Which lines of the entries contain the string "IsLocallyNoetherian"? Copy each of them.

→ **Data in this exercise**:
┄┄┄┄┄┄
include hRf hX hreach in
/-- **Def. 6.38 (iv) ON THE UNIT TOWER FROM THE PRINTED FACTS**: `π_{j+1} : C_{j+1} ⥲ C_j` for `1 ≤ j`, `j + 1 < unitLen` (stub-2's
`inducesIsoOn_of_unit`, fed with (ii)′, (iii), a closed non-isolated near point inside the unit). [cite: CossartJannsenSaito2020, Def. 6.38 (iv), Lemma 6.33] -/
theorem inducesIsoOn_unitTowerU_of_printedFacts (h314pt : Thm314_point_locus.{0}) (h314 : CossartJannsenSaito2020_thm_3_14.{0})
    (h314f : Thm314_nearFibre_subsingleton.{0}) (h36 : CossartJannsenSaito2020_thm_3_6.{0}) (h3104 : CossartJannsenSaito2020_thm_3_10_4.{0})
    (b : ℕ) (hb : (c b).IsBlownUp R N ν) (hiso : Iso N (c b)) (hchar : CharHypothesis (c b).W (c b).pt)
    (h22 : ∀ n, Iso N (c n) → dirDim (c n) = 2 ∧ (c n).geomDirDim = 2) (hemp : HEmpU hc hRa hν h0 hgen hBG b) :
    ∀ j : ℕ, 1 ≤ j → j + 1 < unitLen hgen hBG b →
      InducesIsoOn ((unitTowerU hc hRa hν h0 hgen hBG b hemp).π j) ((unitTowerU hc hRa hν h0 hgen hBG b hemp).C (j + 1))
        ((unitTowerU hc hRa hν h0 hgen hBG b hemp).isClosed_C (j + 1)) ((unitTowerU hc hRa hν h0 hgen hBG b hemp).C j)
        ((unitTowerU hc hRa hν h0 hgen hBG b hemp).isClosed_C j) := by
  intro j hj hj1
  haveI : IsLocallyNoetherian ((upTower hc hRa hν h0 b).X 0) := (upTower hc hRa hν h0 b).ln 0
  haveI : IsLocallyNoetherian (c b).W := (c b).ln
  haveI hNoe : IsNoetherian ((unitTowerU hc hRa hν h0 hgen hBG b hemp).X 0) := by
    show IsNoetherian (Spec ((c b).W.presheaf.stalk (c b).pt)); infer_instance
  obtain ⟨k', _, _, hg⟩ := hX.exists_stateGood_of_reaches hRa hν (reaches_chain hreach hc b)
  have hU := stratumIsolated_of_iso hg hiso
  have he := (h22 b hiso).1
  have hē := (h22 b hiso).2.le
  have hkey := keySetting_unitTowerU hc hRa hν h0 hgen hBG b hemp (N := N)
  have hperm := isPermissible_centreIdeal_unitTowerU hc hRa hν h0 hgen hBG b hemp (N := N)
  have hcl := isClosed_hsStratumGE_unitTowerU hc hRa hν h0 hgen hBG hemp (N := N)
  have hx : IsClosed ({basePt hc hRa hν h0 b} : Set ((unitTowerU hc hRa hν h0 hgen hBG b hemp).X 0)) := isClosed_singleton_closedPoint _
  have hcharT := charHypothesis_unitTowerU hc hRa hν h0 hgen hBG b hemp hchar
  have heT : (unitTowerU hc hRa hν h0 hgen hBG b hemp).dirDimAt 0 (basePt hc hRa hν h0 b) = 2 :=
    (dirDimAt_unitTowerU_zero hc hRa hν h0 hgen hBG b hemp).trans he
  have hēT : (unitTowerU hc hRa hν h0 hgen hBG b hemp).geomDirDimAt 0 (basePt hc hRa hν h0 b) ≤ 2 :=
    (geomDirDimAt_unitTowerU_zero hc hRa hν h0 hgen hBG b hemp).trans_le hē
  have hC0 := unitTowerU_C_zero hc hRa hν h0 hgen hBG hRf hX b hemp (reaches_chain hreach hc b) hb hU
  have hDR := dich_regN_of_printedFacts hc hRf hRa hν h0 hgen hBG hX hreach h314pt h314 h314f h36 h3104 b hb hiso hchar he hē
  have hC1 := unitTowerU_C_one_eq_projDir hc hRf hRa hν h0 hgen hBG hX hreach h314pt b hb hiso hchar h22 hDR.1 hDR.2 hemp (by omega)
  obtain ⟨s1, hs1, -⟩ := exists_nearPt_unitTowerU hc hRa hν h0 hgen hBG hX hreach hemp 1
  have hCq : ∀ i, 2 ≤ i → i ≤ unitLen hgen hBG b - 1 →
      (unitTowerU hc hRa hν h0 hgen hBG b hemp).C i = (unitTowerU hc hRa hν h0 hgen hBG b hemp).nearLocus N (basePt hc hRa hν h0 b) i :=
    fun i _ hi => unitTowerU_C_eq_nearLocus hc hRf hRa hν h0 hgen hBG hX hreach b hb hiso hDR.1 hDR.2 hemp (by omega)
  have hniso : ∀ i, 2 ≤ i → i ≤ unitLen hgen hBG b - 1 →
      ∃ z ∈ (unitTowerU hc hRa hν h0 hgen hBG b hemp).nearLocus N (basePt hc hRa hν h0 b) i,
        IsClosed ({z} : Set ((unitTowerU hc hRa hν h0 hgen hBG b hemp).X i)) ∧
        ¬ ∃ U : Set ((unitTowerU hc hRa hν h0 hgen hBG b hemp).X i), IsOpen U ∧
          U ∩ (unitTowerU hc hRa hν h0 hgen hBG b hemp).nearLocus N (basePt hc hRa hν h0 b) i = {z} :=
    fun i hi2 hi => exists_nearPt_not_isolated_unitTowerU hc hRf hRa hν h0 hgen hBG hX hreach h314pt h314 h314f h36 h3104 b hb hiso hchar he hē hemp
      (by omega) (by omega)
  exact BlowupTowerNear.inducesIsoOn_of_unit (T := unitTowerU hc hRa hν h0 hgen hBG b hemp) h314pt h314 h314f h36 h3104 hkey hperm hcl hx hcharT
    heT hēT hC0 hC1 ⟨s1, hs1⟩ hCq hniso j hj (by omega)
┄┄┄┄┄┄
→ **Task result**:
  haveI : IsLocallyNoetherian ((upTower hc hRa hν h0 b).X 0) := (upTower hc hRa hν h0 b).ln 0
  haveI : IsLocallyNoetherian (c b).W := (c b).ln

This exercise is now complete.